[Dataset entries]
##############################

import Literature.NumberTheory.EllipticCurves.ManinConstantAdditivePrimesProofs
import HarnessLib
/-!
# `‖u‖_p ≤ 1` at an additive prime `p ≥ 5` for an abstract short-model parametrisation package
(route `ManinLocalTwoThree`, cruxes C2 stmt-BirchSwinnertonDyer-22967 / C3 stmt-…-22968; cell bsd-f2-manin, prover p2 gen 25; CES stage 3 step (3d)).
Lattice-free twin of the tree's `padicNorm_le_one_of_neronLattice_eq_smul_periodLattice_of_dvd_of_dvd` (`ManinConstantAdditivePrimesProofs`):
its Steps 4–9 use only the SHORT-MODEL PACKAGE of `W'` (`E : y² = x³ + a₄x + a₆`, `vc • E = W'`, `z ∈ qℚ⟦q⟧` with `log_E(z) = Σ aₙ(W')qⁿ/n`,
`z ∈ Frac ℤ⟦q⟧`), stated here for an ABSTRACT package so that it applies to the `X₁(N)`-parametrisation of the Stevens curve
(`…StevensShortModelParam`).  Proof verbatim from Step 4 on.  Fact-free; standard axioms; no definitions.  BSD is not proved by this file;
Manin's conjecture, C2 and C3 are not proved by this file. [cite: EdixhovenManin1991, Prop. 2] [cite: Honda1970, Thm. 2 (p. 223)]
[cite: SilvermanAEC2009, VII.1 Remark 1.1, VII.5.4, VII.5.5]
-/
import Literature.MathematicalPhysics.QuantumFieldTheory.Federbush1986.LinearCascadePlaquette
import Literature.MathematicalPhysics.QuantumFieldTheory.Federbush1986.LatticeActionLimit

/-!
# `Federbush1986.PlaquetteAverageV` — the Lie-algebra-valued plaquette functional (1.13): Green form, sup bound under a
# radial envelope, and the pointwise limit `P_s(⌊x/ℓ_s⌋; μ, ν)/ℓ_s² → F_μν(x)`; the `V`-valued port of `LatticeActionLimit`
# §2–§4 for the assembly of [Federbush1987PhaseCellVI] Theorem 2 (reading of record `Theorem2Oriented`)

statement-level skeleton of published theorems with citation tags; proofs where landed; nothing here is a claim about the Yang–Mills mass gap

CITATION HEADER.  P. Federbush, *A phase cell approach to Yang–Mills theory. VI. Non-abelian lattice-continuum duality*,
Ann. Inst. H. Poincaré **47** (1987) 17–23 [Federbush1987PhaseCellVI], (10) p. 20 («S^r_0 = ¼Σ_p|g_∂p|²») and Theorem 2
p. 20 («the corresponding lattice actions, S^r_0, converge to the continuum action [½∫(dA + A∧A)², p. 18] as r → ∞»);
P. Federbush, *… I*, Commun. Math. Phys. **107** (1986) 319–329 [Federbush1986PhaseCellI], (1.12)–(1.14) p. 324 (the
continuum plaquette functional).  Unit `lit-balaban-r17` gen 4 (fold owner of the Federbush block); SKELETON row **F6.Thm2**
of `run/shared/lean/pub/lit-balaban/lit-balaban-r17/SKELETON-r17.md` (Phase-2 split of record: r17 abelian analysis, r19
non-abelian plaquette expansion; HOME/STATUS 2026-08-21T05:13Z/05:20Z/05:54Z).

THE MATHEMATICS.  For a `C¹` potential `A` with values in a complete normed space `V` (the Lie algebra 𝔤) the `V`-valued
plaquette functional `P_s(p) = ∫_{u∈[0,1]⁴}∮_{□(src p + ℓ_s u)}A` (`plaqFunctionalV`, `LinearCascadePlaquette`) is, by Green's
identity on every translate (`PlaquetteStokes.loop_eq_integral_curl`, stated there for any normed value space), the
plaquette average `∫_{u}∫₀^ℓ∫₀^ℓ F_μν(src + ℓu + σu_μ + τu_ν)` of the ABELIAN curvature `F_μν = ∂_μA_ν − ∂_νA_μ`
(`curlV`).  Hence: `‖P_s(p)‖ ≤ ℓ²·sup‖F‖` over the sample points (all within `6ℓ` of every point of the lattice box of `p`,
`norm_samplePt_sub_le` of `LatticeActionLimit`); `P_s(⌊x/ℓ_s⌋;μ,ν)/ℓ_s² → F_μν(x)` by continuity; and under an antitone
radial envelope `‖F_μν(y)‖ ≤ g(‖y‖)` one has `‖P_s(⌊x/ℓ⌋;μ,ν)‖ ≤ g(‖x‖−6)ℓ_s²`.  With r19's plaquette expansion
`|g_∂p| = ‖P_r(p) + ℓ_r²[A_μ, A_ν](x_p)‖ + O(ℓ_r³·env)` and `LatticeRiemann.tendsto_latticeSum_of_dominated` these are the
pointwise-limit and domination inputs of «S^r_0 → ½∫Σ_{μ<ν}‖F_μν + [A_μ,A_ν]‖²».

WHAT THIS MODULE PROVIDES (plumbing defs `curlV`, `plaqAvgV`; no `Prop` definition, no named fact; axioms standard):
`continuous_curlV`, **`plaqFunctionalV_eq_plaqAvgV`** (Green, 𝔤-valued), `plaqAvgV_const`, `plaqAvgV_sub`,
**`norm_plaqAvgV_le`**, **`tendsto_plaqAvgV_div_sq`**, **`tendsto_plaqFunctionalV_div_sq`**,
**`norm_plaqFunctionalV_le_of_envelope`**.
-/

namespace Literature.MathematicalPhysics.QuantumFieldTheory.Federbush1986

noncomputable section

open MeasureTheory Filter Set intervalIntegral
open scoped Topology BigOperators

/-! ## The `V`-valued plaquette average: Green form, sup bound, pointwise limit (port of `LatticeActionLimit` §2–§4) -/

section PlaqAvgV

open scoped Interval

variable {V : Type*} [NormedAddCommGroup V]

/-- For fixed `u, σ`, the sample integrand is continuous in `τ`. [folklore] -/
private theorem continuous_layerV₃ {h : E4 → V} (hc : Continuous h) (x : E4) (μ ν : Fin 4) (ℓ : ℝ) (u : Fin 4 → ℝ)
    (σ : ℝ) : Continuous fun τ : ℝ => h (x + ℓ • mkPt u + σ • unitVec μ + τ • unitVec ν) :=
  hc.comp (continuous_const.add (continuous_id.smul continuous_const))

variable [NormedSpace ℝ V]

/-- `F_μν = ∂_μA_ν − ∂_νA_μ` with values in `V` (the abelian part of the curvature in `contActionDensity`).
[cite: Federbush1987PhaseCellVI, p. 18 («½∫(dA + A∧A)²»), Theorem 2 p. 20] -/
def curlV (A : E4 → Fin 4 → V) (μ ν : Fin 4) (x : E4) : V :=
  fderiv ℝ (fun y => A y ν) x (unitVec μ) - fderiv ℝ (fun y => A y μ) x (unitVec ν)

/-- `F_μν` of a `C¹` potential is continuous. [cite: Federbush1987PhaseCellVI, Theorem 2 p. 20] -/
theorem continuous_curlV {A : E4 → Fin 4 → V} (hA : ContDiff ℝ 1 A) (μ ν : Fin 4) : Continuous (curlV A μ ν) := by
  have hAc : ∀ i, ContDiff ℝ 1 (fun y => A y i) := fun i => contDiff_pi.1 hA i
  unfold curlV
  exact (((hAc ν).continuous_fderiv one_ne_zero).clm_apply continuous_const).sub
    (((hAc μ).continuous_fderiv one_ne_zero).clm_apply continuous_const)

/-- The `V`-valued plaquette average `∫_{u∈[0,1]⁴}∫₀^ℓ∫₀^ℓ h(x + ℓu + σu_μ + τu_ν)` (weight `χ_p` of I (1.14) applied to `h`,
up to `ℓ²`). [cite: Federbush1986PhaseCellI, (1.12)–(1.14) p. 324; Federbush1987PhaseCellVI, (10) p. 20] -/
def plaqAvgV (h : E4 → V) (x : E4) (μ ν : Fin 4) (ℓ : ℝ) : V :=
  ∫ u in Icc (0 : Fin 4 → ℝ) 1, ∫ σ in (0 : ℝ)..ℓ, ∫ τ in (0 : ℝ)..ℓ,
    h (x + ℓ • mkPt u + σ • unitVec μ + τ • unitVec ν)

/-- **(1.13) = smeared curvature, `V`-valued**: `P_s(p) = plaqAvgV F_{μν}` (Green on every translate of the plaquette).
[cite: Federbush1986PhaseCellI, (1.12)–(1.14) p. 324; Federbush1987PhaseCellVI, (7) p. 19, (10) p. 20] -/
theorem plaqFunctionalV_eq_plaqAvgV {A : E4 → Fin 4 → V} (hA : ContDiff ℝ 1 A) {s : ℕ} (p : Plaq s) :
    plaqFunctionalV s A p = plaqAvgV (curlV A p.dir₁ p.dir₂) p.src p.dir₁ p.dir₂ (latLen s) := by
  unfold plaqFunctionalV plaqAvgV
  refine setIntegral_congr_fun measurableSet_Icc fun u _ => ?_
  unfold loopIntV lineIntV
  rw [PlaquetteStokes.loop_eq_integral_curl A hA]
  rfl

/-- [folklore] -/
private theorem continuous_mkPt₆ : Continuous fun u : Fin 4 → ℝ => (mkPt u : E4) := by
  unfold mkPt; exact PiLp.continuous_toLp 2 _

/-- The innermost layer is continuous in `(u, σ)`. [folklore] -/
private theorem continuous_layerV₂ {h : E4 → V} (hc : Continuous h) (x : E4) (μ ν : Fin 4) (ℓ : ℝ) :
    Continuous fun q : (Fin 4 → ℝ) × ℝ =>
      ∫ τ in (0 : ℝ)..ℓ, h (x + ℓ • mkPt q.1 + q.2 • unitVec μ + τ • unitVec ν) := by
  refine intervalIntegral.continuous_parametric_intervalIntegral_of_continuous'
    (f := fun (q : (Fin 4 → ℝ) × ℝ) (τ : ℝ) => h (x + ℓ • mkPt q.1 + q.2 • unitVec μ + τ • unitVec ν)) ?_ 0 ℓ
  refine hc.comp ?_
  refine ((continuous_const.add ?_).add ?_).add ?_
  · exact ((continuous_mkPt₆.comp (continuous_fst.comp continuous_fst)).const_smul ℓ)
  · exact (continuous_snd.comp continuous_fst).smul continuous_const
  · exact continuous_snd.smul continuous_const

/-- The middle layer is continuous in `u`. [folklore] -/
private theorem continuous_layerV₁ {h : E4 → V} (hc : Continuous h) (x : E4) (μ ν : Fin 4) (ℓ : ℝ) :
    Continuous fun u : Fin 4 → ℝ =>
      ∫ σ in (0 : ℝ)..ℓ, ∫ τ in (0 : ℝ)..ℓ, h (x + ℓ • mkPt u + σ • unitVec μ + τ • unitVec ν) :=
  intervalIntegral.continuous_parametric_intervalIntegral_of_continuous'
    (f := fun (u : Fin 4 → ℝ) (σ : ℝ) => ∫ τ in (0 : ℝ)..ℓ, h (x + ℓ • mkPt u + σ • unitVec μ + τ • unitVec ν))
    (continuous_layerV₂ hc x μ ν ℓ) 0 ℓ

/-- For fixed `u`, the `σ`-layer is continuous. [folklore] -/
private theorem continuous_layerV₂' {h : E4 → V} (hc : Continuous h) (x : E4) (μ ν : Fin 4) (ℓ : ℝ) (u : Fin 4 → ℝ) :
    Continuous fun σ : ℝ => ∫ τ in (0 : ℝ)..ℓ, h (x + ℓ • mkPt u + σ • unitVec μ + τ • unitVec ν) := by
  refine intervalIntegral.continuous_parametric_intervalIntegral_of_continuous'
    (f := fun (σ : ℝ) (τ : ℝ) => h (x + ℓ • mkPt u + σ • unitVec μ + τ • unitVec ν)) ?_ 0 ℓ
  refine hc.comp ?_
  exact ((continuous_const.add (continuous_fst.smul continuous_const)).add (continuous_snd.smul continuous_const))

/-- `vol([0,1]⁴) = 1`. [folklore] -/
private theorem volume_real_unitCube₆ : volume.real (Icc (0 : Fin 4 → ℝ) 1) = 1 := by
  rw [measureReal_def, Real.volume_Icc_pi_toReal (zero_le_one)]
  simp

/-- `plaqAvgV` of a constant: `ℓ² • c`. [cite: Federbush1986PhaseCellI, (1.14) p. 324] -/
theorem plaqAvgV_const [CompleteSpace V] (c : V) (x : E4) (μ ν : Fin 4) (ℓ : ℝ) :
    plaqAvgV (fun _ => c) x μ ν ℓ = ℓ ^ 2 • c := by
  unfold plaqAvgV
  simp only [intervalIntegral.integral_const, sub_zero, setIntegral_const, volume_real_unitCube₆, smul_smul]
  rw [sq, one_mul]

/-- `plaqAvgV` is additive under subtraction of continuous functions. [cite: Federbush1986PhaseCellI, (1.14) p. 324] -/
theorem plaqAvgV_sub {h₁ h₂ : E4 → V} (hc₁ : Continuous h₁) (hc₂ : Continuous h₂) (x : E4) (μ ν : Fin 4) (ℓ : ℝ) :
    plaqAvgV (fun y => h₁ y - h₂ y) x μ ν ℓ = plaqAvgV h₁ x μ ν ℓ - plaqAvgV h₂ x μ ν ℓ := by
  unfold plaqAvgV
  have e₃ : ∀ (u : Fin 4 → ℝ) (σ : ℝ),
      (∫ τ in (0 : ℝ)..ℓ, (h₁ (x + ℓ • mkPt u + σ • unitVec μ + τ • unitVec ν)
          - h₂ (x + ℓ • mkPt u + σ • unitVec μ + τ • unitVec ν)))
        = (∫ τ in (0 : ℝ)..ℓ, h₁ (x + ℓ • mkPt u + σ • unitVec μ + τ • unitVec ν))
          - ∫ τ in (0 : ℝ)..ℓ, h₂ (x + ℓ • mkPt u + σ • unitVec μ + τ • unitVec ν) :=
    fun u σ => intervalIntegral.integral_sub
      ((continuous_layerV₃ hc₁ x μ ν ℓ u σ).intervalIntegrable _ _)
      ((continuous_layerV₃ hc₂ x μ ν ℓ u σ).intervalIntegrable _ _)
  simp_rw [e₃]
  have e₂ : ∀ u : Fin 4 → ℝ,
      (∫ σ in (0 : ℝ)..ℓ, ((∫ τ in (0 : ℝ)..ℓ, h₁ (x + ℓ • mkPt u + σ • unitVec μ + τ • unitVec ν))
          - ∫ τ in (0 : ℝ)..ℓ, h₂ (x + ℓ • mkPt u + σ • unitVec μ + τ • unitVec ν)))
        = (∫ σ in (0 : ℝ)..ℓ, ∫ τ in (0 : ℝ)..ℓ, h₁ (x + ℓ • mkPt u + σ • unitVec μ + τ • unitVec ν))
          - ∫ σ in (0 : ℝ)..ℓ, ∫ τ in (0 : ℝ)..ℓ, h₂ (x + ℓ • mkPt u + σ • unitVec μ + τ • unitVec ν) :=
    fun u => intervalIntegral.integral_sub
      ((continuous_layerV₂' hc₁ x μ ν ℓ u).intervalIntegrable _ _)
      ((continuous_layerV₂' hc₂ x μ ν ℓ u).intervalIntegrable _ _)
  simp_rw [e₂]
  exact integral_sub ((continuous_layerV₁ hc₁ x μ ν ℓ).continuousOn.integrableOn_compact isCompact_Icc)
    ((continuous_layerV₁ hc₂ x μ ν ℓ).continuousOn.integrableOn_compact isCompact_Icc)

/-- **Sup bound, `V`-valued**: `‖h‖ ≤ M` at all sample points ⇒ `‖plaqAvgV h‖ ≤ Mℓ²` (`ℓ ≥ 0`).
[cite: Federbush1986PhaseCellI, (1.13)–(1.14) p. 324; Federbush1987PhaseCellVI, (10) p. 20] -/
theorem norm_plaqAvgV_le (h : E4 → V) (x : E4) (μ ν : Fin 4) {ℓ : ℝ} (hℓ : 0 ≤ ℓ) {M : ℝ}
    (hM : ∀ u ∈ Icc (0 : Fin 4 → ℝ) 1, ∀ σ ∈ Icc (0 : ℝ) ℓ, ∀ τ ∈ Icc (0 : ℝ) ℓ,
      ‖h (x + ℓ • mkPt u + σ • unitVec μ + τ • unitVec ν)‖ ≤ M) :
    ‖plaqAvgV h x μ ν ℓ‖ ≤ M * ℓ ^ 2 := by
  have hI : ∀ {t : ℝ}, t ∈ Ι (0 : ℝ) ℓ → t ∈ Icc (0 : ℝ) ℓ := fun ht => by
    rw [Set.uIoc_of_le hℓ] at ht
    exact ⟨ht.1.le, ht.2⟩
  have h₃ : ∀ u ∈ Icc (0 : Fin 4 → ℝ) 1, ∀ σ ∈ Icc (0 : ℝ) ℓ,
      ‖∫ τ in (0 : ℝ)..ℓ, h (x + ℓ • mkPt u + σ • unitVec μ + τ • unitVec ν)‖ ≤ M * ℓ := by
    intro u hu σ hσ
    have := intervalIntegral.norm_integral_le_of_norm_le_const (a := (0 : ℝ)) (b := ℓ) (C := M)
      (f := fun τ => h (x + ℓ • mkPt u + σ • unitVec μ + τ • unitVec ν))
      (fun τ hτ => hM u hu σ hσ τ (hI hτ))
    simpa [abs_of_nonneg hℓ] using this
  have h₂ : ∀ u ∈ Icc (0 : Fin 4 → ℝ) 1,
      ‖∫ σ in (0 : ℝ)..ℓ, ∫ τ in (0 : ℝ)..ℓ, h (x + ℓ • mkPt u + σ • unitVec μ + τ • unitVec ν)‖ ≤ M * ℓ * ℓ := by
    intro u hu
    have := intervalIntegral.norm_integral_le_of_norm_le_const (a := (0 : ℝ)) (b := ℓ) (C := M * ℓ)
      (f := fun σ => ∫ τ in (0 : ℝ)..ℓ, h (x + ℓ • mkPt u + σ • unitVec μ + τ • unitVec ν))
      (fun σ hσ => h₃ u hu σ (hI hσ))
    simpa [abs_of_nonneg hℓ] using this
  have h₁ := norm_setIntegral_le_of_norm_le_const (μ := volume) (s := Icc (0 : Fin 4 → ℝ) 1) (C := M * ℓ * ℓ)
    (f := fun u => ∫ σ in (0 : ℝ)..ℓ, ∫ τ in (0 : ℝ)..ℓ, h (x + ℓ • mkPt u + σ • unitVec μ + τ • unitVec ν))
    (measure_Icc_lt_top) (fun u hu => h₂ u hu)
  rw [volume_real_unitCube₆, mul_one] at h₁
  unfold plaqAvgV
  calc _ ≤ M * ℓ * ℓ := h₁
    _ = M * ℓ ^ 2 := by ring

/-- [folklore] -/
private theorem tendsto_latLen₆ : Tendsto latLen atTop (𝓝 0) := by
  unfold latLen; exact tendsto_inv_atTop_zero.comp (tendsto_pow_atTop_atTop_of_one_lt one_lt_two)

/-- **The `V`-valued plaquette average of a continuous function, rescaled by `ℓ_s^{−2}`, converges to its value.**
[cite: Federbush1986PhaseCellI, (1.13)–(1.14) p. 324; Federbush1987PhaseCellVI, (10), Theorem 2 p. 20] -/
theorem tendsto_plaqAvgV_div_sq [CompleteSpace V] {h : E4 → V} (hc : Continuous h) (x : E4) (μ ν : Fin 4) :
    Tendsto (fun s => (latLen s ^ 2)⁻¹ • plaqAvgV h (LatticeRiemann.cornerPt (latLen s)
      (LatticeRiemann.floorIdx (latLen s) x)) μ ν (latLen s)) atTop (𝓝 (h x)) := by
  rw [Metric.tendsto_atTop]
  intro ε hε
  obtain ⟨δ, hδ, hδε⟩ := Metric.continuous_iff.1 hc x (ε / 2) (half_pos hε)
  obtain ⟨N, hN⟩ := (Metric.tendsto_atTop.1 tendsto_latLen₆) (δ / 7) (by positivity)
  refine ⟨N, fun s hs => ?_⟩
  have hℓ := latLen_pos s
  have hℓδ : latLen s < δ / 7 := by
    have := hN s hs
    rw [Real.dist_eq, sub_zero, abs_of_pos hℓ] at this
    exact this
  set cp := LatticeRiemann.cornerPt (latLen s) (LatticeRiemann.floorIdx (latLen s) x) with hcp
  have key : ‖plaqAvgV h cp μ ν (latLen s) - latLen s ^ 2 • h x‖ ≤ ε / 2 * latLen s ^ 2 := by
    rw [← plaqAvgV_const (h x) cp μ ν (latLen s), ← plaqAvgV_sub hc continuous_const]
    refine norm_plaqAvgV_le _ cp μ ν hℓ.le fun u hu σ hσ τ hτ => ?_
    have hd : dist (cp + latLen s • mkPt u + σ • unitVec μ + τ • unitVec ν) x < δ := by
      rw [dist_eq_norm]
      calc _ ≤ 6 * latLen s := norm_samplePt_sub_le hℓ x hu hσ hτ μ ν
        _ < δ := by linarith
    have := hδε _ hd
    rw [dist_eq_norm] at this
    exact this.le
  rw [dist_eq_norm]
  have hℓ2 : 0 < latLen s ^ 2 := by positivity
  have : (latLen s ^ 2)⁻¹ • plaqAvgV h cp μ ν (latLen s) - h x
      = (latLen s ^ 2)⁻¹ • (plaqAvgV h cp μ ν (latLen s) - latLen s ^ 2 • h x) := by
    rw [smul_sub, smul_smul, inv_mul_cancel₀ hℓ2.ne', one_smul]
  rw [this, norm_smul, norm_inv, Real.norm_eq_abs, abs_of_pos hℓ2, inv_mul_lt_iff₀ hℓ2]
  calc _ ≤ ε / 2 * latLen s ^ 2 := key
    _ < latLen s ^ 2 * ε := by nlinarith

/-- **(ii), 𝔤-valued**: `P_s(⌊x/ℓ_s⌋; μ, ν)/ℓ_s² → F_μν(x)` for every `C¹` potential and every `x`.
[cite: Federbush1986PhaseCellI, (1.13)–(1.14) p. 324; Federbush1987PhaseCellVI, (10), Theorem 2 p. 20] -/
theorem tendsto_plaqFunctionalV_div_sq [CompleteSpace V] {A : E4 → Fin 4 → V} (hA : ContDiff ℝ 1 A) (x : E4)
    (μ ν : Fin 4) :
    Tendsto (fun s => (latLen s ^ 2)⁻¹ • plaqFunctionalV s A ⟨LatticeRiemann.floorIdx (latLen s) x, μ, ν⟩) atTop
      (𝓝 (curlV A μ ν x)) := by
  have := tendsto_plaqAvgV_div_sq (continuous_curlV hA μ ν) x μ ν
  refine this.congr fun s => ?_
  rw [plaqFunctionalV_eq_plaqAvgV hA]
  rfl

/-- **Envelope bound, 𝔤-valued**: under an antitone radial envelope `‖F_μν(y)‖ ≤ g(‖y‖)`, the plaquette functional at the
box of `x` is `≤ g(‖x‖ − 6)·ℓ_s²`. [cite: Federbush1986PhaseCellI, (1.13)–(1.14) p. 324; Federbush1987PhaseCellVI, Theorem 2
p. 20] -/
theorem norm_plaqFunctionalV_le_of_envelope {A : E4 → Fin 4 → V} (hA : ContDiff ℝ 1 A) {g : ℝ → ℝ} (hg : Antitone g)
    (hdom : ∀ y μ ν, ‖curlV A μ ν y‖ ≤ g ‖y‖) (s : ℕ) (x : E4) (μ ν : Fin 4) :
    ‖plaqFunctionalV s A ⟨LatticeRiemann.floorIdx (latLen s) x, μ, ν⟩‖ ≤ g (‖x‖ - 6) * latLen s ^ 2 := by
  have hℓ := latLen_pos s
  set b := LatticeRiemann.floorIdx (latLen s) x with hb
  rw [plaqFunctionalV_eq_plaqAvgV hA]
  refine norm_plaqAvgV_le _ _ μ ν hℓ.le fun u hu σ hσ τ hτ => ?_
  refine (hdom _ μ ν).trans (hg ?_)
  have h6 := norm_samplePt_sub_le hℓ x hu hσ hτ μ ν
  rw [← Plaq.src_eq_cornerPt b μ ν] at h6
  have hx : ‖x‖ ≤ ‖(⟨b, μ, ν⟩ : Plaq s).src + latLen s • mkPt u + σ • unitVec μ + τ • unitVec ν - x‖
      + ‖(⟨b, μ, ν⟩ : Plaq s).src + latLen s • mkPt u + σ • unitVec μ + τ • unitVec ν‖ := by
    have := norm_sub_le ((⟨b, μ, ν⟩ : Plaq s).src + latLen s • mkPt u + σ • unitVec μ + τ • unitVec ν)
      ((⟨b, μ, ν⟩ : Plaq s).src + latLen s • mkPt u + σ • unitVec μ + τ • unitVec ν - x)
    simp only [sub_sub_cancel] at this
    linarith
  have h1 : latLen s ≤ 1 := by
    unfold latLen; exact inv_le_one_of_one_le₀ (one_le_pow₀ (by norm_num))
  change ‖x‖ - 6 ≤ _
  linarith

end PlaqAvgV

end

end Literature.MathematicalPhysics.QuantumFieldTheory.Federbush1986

##############################

## What needs to be done
Please copy only these lines, exactly: the first line of the records through the line containing "P. Federbush, *…", ends included.

## Problem solution
import Literature.NumberTheory.EllipticCurves.ManinConstantAdditivePrimesProofs
import HarnessLib
/-!
# `‖u‖_p ≤ 1` at an additive prime `p ≥ 5` for an abstract short-model parametrisation package
(route `ManinLocalTwoThree`, cruxes C2 stmt-BirchSwinnertonDyer-22967 / C3 stmt-…-22968; cell bsd-f2-manin, prover p2 gen 25; CES stage 3 step (3d)).
Lattice-free twin of the tree's `padicNorm_le_one_of_neronLattice_eq_smul_periodLattice_of_dvd_of_dvd` (`ManinConstantAdditivePrimesProofs`):
its Steps 4–9 use only the SHORT-MODEL PACKAGE of `W'` (`E : y² = x³ + a₄x + a₆`, `vc • E = W'`, `z ∈ qℚ⟦q⟧` with `log_E(z) = Σ aₙ(W')qⁿ/n`,
`z ∈ Frac ℤ⟦q⟧`), stated here for an ABSTRACT package so that it applies to the `X₁(N)`-parametrisation of the Stevens curve
(`…StevensShortModelParam`).  Proof verbatim from Step 4 on.  Fact-free; standard axioms; no definitions.  BSD is not proved by this file;
Manin's conjecture, C2 and C3 are not proved by this file. [cite: EdixhovenManin1991, Prop. 2] [cite: Honda1970, Thm. 2 (p. 223)]
[cite: SilvermanAEC2009, VII.1 Remark 1.1, VII.5.4, VII.5.5]
-/
import Literature.MathematicalPhysics.QuantumFieldTheory.Federbush1986.LinearCascadePlaquette
import Literature.MathematicalPhysics.QuantumFieldTheory.Federbush1986.LatticeActionLimit

/-!
# `Federbush1986.PlaquetteAverageV` — the Lie-algebra-valued plaquette functional (1.13): Green form, sup bound under a
# radial envelope, and the pointwise limit `P_s(⌊x/ℓ_s⌋; μ, ν)/ℓ_s² → F_μν(x)`; the `V`-valued port of `LatticeActionLimit`
# §2–§4 for the assembly of [Federbush1987PhaseCellVI] Theorem 2 (reading of record `Theorem2Oriented`)

statement-level skeleton of published theorems with citation tags; proofs where landed; nothing here is a claim about the Yang–Mills mass gap

CITATION HEADER.  P. Federbush, *A phase cell approach to Yang–Mills theory. VI. Non-abelian lattice-continuum duality*,
Ann. Inst. H. Poincaré **47** (1987) 17–23 [Federbush1987PhaseCellVI], (10) p. 20 («S^r_0 = ¼Σ_p|g_∂p|²») and Theorem 2
p. 20 («the corresponding lattice actions, S^r_0, converge to the continuum action [½∫(dA + A∧A)², p. 18] as r → ∞»);
P. Federbush, *… I*, Commun. Math. Phys. **107** (1986) 319–329 [Federbush1986PhaseCellI], (1.12)–(1.14) p. 324 (the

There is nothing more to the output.